Simplify Analyzer Recovery Chains: Refactor app/src/main/java/ai/brokk/AnalyzerWrapper.java to separate language delegate loading from targeted state repair, eliminating deep exception-handling loops.
Consolidate Search Tools: Migrate the identically duplicated SearchTools.java implementations from the app and brokk-core modules into a unified shared module library.
Promote AST Boilerplate: Extract the copied findExceptionHandlingSmells and findTestAssertionSmells methods from individual language analyzers up into the TreeSitterAnalyzer base class.
Refactor Throwable Catches: Replace instances of catching Throwable in app/src/main/java/ai/brokk/AnalyzerWrapper.java and app/src/main/java/ai/brokk/Llm.java with explicit catches for Exception to avoid masking JVM-level Error states.
Eliminate Control-Flow Exceptions: Refactor app/src/main/java/ai/brokk/EditBlock.java to use boolean return states for text presence verification rather than throwing and swallowing exceptions in empty catch blocks.
Fix Tautological Tests: Correct app/src/test/java/ai/brokk/ContextCompressionTest.java to assert the output of the compression invocation against an expected value, rather than comparing the object to itself.

Specialist Evidence Synthesis

The complete collection of parsed outputs and verified findings from the specialist agent lanes is detailed below.

Specialist lane summary

Cognitive Complexity Specialist

code-quality-cognitive-complexity

clean

EditBlock.apply (cognitive complexity 65, cyclomatic complexity 35), AnalyzerWrapper.loadOrCreateAnalyzer (cognitive complexity 62, cyclomatic complexity 47), and Llm.doSingleStreamingCallInternal (cognitive complexity 47, cyclomatic complexity 33) form the core high-density execution centers. No low-judgment AI-generated slop was detected; findings are high-cohesion, organic human technical debt stemming from system coordination, multi-threaded callbacks, and AST mismatch repair logic.
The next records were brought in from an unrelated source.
/-- **THE PAGE-ANGLE AGREEMENT of the `X`-reading and the `W`-reading on common seam points.**
Data: `D, G` (standard form), prefix/suffix index maps `e, f` (jointly covering `ι`, `f` injective,
disjoint ranges), `D₁, D₂'` (compatible split, V5), constants, `col, hCM, hcol`, Y5's `jX₁` with
clauses (a), (b), a complement piece `(W₂, b₂, jW₂, φ)` with the seam identity, X1's dual data `D₂`
with (E1), (F1), and the page clause.  Conclusion: `incl y = D₁.jA a` and `b₂.incl (φ y) = D₂.jA a'`
imply `w(a') = c w(a)`, `c > 0`. [cite: Kosinski1993, VI §6] -/
theorem w_agree_of_dualData (D : MultiAttachmentData h (𝓡∂ 4) X) (G : BoundaryGlueData bX (bBase g))
    (e : ι₁ → ι) (f : ι' → ι) (hf : Injective f) (hef : ∀ i, i ∈ range e ∨ i ∈ range f)
    (hdisj : ∀ (j : ι') (i : ι₁), Disjoint (range (h (f j)).toFun) (range (h (e i)).toFun))
    (D₁ : MultiAttachmentData (fun i => h (e i)) (𝓡∂ 4) X₁)
    (D₂' : MultiAttachmentData (fun j => D₁.lift (h (f j)) (hdisj j)) (𝓡∂ 4) X)
    (hA : ∀ (a : ↥(coresComplement h)) (ha₁ : (a : Base g) ∈ coresComplement fun i => h (e i))
      (ha₂ : D₁.jA ⟨a, ha₁⟩ ∈ coresComplement fun j => D₁.lift (h (f j)) (hdisj j)),
      D₂'.jA ⟨D₁.jA ⟨a, ha₁⟩, ha₂⟩ = D.jA a)
    (hC : ∀ (j : ι') (b : ↥(beltPiece 3 2)), D₂'.jB j b = D.jB (f j) b)
    {aC κ δ : ℝ} (ha : 0 < aC) (hκ : 0 < κ) (hκ2 : κ ≤ 1 / 2) (hκ1 : κ ≤ 1) (hδ : 0 < δ)
    (hδ2 : δ ≤ 1 / 2) (col : (BoundaryManifold.boundaryData 3 (Base g)).Collar)
    (hCM : ∀ j, CollarAdapted D (f j) G aC)
    (hcol : ∀ (w : (BoundaryManifold.boundaryData 3 (Base g)).carrier) (x : (bBase g).carrier),
      (BoundaryManifold.boundaryData 3 (Base g)).incl w = (bBase g).incl x →
      ∀ t : Set.Icc (0 : ℝ) 1, col.toFun (w, t) = G.CN.toFun x ((t : ℝ) / (2 - t)))
    {jX₁ : X₁ → G.d₂.Glued}
    (hYa : ∀ (p : X₁) (hp : p ∈ coresComplement fun j => D₁.lift (h (f j)) (hdisj j)),
      (∀ (j : ι') (y : ↥(handleTube 3 2)), (D₁.lift (h (f j)) (hdisj j)).toFun y = p →
        ‖lamPart ((y : closedBall (0 : EuclideanSpace ℝ (Fin 4)) 1) : EuclideanSpace ℝ (Fin 4))‖ ^ 2 ≤
          1 - 3 * κ ^ 2 / 4) →
      jX₁ p = G.jM (D₂'.jA ⟨p, hp⟩))
    (hYb : ∀ (j : ι') (y : ↥(handleTube 3 2)) (b : ↥(beltPiece 3 2)),
      ((b : closedBall (0 : EuclideanSpace ℝ (Fin 4)) 1) : EuclideanSpace ℝ (Fin 4)) =
        handleInversion 2 (selfPush κ δ
          ((y : closedBall (0 : EuclideanSpace ℝ (Fin 4)) 1) : EuclideanSpace ℝ (Fin 4))) →
      jX₁ ((D₁.lift (h (f j)) (hdisj j)).toFun y) = G.jM (D₂'.jB j b))
    (b₂ : BoundaryData (𝓡∂ 4) W₂ (𝓡 3)) (jW₂ : W₂ → G.d₂.Glued)
    (φ : (BoundaryManifold.boundaryData 3 X₁).carrier → b₂.carrier)
    (hseamId : ∀ z, jW₂ (b₂.incl (φ z)) = jX₁ ((BoundaryManifold.boundaryData 3 X₁).incl z))
    (D₂ : MultiAttachmentData
      (fun j : ι' => dualMap D bX (bBase g) G.φ col κ δ hκ hκ1 hδ hδ2 (f j)) (𝓡∂ 4) W₂)
    (hE1 : ∀ (w : Base g)
      (hw : w ∈ coresComplement fun j : ι' => dualMap D bX (bBase g) G.φ col κ δ hκ hκ1 hδ hδ2 (f j)),
      (∀ (j : ι') (y : ↥(handleTube 3 2)),
        (dualMap D bX (bBase g) G.φ col κ δ hκ hκ1 hδ hδ2 (f j)).toFun y ≠ w) →
      jW₂ (D₂.jA ⟨w, hw⟩) = G.jN w)
    (hF1 : ∀ (j : ι') (zb b : ↥(beltPiece 3 2)),
      ((b : closedBall (0 : EuclideanSpace ℝ (Fin 4)) 1) : EuclideanSpace ℝ (Fin 4)) =
        modelF aC κ δ ((zb : closedBall (0 : EuclideanSpace ℝ (Fin 4)) 1) : EuclideanSpace ℝ (Fin 4)) →
      jW₂ (D₂.jB j zb) = G.jM (D.jB (f j) b))
    (hpage : ∀ (y : bX.carrier) (a : ↥(coresComplement h)), bX.incl y = D.jA a →
      ∃ c : ℝ, 0 < c ∧ w g ((bBase g).incl (G.φ y)).1 = (c : ℂ) * w g (a : Base g).1)
    (y : (BoundaryManifold.boundaryData 3 X₁).carrier) (a : ↥(coresComplement fun i => h (e i)))
    (a' : ↥(coresComplement fun j : ι' => dualMap D bX (bBase g) G.φ col κ δ hκ hκ1 hδ hδ2 (f j)))
    (hy : (BoundaryManifold.boundaryData 3 X₁).incl y = D₁.jA a) (ha' : b₂.incl (φ y) = D₂.jA a') :
    ∃ c : ℝ, 0 < c ∧ w g (a' : Base g).1 = (c : ℂ) * w g (a : Base g).1 := by
  classical
  have hmeet : jW₂ (D₂.jA a') = jX₁ ((BoundaryManifold.boundaryData 3 X₁).incl y) := by rw [← ha', hseamId]
  have hpb : (BoundaryManifold.boundaryData 3 X₁).incl y ∈ (𝓡∂ 4).boundary X₁ := by
    rw [← (BoundaryManifold.boundaryData 3 X₁).range_incl]; exact mem_range_self y
  have ha'b : (a' : Base g) ∈ (𝓡∂ 4).boundary (Base g) := by
    have h1 : D₂.jA a' ∈ (𝓡∂ 4).boundary W₂ := by rw [← ha', ← b₂.range_incl]; exact mem_range_self _
    exact (mem_boundary_opens_iff _ a').1 ((mem_boundary_iff_of_isSmoothEmbedding D₂.hjA D₂.hjAo a').1 h1)
  have key : ∀ (a₀ : ↥(coresComplement h)), (a₀ : Base g) = (a : Base g) →
      G.jM (D.jA a₀) = G.jN (a' : Base g) →
      ∃ c : ℝ, 0 < c ∧ w g (a' : Base g).1 = (c : ℂ) * w g (a : Base g).1 := by
    intro a₀ ha₀ hMN
    obtain ⟨z, hz, hz'⟩ := G.jM_eq_jN_iff.1 hMN
    obtain ⟨c, hc, hcw⟩ := hpage z a₀ hz.symm
    refine ⟨c, hc, ?_⟩
    have : (a' : Base g) = (bBase g).incl (G.φ z) := hz'
    rw [this, hcw, ha₀]
  have hWI : (∀ (j : ι') (y' : ↥(handleTube 3 2)),
      (dualMap D bX (bBase g) G.φ col κ δ hκ hκ1 hδ hδ2 (f j)).toFun y' ≠ (a' : Base g)) →
      jW₂ (D₂.jA a') = G.jN (a' : Base g) := fun hdual => by
    have := hE1 (a' : Base g) a'.2 hdual
    simpa using this
  by_cases hsuf : ∃ (j : ι') (t : ↥(handleTube 3 2)), (h (f j)).toFun t = (a : Base g)
  · -- (ii) `a = h (f j₂) t`: `jX₁ (incl y) = jM (D.jB (f j₂) bX')`, `bX' = α (selfPush t)`
    obtain ⟨j₂, t, ht⟩ := hsuf
    have hpt : (BoundaryManifold.boundaryData 3 X₁).incl y = (D₁.lift (h (f j₂)) (hdisj j₂)).toFun t := by
      rw [hy, MultiAttachmentData.lift_apply]
      congr 1
      exact Subtype.ext ht.symm
    have htn : ‖tubeVec t‖ = 1 :=
      norm_eq_one_of_apply_mem_boundary (D₁.lift (h (f j₂)) (hdisj j₂)) t (hpt ▸ hpb)
    obtain ⟨bX', hbX'⟩ := exists_beltPiece_coe_eq_selfPush hκ hκ2 hδ hδ2 t
    have hX : jX₁ ((BoundaryManifold.boundaryData 3 X₁).incl y) = G.jM (D.jB (f j₂) bX') := by
      rw [hpt, hYb j₂ t bX' hbX', hC]
    have hWII : ∀ (j : ι') (y' : ↥(handleTube 3 2)),
        (dualMap D bX (bBase g) G.φ col κ δ hκ hκ1 hδ hδ2 (f j)).toFun y' = (a' : Base g) →
        j = j₂ ∧ ((bX' : closedBall (0 : EuclideanSpace ℝ (Fin 4)) 1) : EuclideanSpace ℝ (Fin 4)) =
          modelF aC κ δ (handleInversion 2 (tubeVec y')) ∧ tubeDepth y' = 0 ∧ lamSq 2 (tubeVec y') < 1 := by
      intro j y' hy'
      obtain ⟨hS', hd', hs', hglue⟩ := dual_tube_point D G f hκ hκ1 hδ hδ2 col D₂ a' ha'b j y' hy'
      obtain ⟨bW, hbW, -⟩ := exists_beltPiece_coe_eq_modelF ha hκ hκ2 hκ1 hδ hδ2 y' hd' hs'
      have hW : jW₂ (D₂.jA a') = G.jM (D.jB (f j) bW) := by rw [hglue]; exact hF1 j _ bW hbW
      have heq : D.jB (f j) bW = D.jB (f j₂) bX' := G.injective_jM (by rw [← hW, hmeet, hX])
      have hjj : f j = f j₂ := by
        by_contra hne
        exact Set.disjoint_left.1 (D.disjointB hne) (mem_range_self bW) (heq ▸ mem_range_self bX')
      refine ⟨hf hjj, ?_, hd', hs'⟩
      have hj : j = j₂ := hf hjj
      subst hj
      rw [← hbW, D.injective_jB _ heq]
    by_cases hS : lamSq 2 (tubeVec t) = 1
    · -- (ii') `t` on the attaching circle: `bX'` is the interior circle point — no `W`-reading exists
      exfalso
      obtain ⟨hμ0, hn1⟩ := handleInversion_selfPush_circle hκ hκ2 hδ (δ := δ) htn.le hS
      rw [tubeVec_mk, ← hbX'] at hμ0 hn1
      by_cases hdual : ∃ (j : ι') (y' : ↥(handleTube 3 2)),
          (dualMap D bX (bBase g) G.φ col κ δ hκ hκ1 hδ hδ2 (f j)).toFun y' = (a' : Base g)
      · obtain ⟨j, y', hy'⟩ := hdual
        obtain ⟨-, hbb, hd', hs'⟩ := hWII j y' hy'
        obtain ⟨bW, hbW, hμ⟩ := exists_beltPiece_coe_eq_modelF ha hκ hκ2 hκ1 hδ hδ2 y' hd' hs'
        rw [hbW, ← hbb] at hμ
        exact hμ hμ0
      · push Not at hdual
        obtain ⟨z, hz, -⟩ := G.jM_eq_jN_iff.1 (by rw [← hX, ← hmeet, hWI hdual])
        have hb1 := norm_eq_one_of_jB_mem_boundary D (f j₂) bX'
          (by rw [hz, ← bX.range_incl]; exact mem_range_self z)
        linarith
    · -- (ii) proper: `t ∉ S`, `bX' = modelPush (α t)`, and `D.jB (f j₂) (α t) = D.jA (h (f j₂) t)`
      have hs0 : 0 < sOf (tubeVec t) := by rw [sOf_eq_lamSq]; exact lamSq_tubeVec_pos t
      have hs1 : sOf (tubeVec t) < 1 := by rw [sOf_eq_lamSq]; exact lamSq_tubeVec_lt_one_of_ne t hS
      have hbX'' : ((bX' : closedBall (0 : EuclideanSpace ℝ (Fin 4)) 1) : EuclideanSpace ℝ (Fin 4)) =
          modelPush κ δ (handleInversion 2 (tubeVec t)) := by
        rw [hbX', ← tubeVec_mk, handleInversion_selfPush hκ hκ2 hδ hs0 hs1]
      have hαl : lamPart (handleInversion 2 (tubeVec t)) ≠ 0 := by
        refine sOf_pos_iff.1 ?_
        rw [sOf_eq_lamSq, lamSq_handleInversion (lamSq_tubeVec_pos t) (lamSq_tubeVec_lt_one_of_ne t hS).le]
        linarith [lamSq_tubeVec_lt_one_of_ne t hS]
      have hαn : ‖handleInversion 2 (tubeVec t)‖ = 1 :=
        (norm_handleInversion_eq_one_iff htn.le (lamSq_tubeVec_pos t) (lamSq_tubeVec_lt_one_of_ne t hS)).2 htn
      obtain ⟨bT, hbT, haT⟩ : ∃ bT : ↥(beltPiece 3 2),
          ((bT : closedBall (0 : EuclideanSpace ℝ (Fin 4)) 1) : EuclideanSpace ℝ (Fin 4)) =
            handleInversion 2 (tubeVec t) ∧
          D.jA ⟨(h (f j₂)).toFun t, apply_mem_coresComplement_of_lamSq_ne_one D.disjoint (f j₂) t hS⟩ =
            D.jB (f j₂) bT :=
        ⟨_, rfl, jA_apply_eq_jB D (f j₂) t hS⟩
      refine key ⟨(h (f j₂)).toFun t, apply_mem_coresComplement_of_lamSq_ne_one D.disjoint (f j₂) t hS⟩
        ht ?_
      rw [haT]
      by_cases hdual : ∃ (j : ι') (y' : ↥(handleTube 3 2)),
          (dualMap D bX (bBase g) G.φ col κ δ hκ hκ1 hδ hδ2 (f j)).toFun y' = (a' : Base g)
      · -- (ii)(II): THE HEART — inside the dual tube: `dualVec y' = α t`, then the model chart
        obtain ⟨j, y', hy'⟩ := hdual
        obtain ⟨hj, hbb, hd', hs'⟩ := hWII j y' hy'
        subst hj
        have hdVl : lamPart (dualVec aC κ δ y') ≠ 0 := lamPart_dualVec_ne_zero hκ y' hd' hs'
        have hvec : modelPush κ δ (dualVec aC κ δ y') = modelPush κ δ (handleInversion 2 (tubeVec t)) := by
          rw [modelPush_dualVec ha hκ hκ2 hδ hδ2 y' hd' hs', ← hbb, hbX'']
        have hdV : dualVec aC κ δ y' = handleInversion 2 (tubeVec t) := by
          have h1 := modelPushInv_modelPush hκ hκ2 hδ hdVl (δ := δ)
          rw [hvec, modelPushInv_modelPush hκ hκ2 hδ hαl] at h1
          exact h1.symm
        obtain ⟨bV, hbV, hchart⟩ := jN_dualMap_of_depth_zero D G f ha hκ hκ2 hκ1 hδ hδ2 col hCM hcol j y' hd'
        rw [← hy', hchart]
        congr 2
        exact Subtype.ext (Subtype.ext (hbT.trans (hdV.symm.trans hbV.symm)))
      · -- (ii)(I): old seam: `‖modelPush (α t)‖ = 1` forces the push to fix `α t`
        push Not at hdual
        have hMN : G.jM (D.jB (f j₂) bX') = G.jN (a' : Base g) := by rw [← hX, ← hmeet, hWI hdual]
        obtain ⟨z, hz, -⟩ := G.jM_eq_jN_iff.1 hMN
        have hb1 := norm_eq_one_of_jB_mem_boundary D (f j₂) bX'
          (by rw [hz, ← bX.range_incl]; exact mem_range_self z)
        rw [hbX''] at hb1
        have hge : 3 * κ ^ 2 / 4 ≤ sOf (handleInversion 2 (tubeVec t)) := by
          by_contra hlt
          push Not at hlt
          have := (modelH_modelPush_seam hκ hκ2 hδ hδ2 hαl hαn hlt).2
          linarith
        have hbX3 : bX' = bT :=
          Subtype.ext (Subtype.ext (by rw [hbX'', modelPush_of_ge hκ hge, ← hbT]))
        rw [← hbX3, hMN]
  · -- (i) `a` off all suffix tubes: `jX₁ (incl y) = jM (D.jA a)`
    push Not at hsuf
    have haH : (a : Base g) ∈ coresComplement h := by
      rw [mem_coresComplement]
      intro i hi
      rcases hef i with ⟨i₁, rfl⟩ | ⟨j, rfl⟩
      · exact (mem_coresComplement _).1 a.2 i₁ hi
      · obtain ⟨t, -, ht⟩ := (mem_core_iff _).1 hi
        exact hsuf j t ht
    have hpc : (BoundaryManifold.boundaryData 3 X₁).incl y ∈
        coresComplement fun j => D₁.lift (h (f j)) (hdisj j) := by
      rw [mem_coresComplement]
      intro j hj
      rw [hy, MultiAttachmentData.jA_mem_core_lift_iff] at hj
      obtain ⟨t, -, ht⟩ := (mem_core_iff _).1 hj
      exact hsuf j t ht
    have hX : jX₁ ((BoundaryManifold.boundaryData 3 X₁).incl y) = G.jM (D.jA ⟨a, haH⟩) := by
      rw [hYa _ hpc]
      · congr 1
        have hpc' : D₁.jA a ∈ coresComplement fun j => D₁.lift (h (f j)) (hdisj j) := hy ▸ hpc
        rw [← hA ⟨a, haH⟩ a.2 hpc']
        congr 1
        exact Subtype.ext hy
      · intro j t ht
        exfalso
        rw [hy, MultiAttachmentData.lift_apply] at ht
        exact hsuf j t (congrArg (fun b : ↥(coresComplement fun i => h (e i)) => (b : Base g))
          (D₁.injective_jA ht))
    by_cases hdual : ∃ (j : ι') (y' : ↥(handleTube 3 2)),
        (dualMap D bX (bBase g) G.φ col κ δ hκ hκ1 hδ hδ2 (f j)).toFun y' = (a' : Base g)
    · -- (i)(II): vacuous — `D.jA a = D.jB (f j) bW` would put `a` in the `j`-th suffix tube
      exfalso
      obtain ⟨j, y', hy'⟩ := hdual
      obtain ⟨hS', hd', hs', hglue⟩ := dual_tube_point D G f hκ hκ1 hδ hδ2 col D₂ a' ha'b j y' hy'
      obtain ⟨bW, hbW, -⟩ := exists_beltPiece_coe_eq_modelF ha hκ hκ2 hκ1 hδ hδ2 y' hd' hs'
      have hW : jW₂ (D₂.jA a') = G.jM (D.jB (f j) bW) := by rw [hglue]; exact hF1 j _ bW hbW
      have heq : D.jA ⟨a, haH⟩ = D.jB (f j) bW := G.injective_jM (by rw [← hX, ← hmeet, hW])
      obtain ⟨t, -, -, ht⟩ := (D.glue (f j) ⟨a, haH⟩ bW).1 heq
      exact hsuf j t ht.symm
    · -- (i)(I): old seam on both sides — the page clause directly
      push Not at hdual
      exact key ⟨a, haH⟩ rfl (by rw [← hX, ← hmeet, hWI hdual])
Deeply nested search/replace block resolution and application with high cognitive complexity (65) and cyclomatic complexity (35).
Highly nested multi-language analyzer coordination and state recovery with high cognitive complexity (62) and cyclomatic complexity (47).
Highly branched streaming state machine and concurrency synchronizer with high cognitive complexity (47) and cyclomatic complexity (33).

Limits: The budget of 5 tool calls restricted further scanning of other files, but was highly sufficient to fully profile the core architectural hotspots.

Size & Sprawl Specialist

code-quality-size-sprawl

clean

Five central structural god objects have been identified and measured: TreeSitterAnalyzer (5,519 LOC, 371 functions, 302 members), ContextManager (2,983 LOC, 289 functions), BrokkAcpAgent (2,962 LOC, 183 functions), BprCli.call() (712 LOC, CC 178), and BrokkCoreMcpServer.toolSpecifications (665 LOC, CC 62). All files display significant size overgrowth, but their shapes represent dense domain integration and organic feature accumulation (e.g. AST parsing, multi-pass editing, complex CLI routing, websocket-auth flows) rather than low-judgment AI generation.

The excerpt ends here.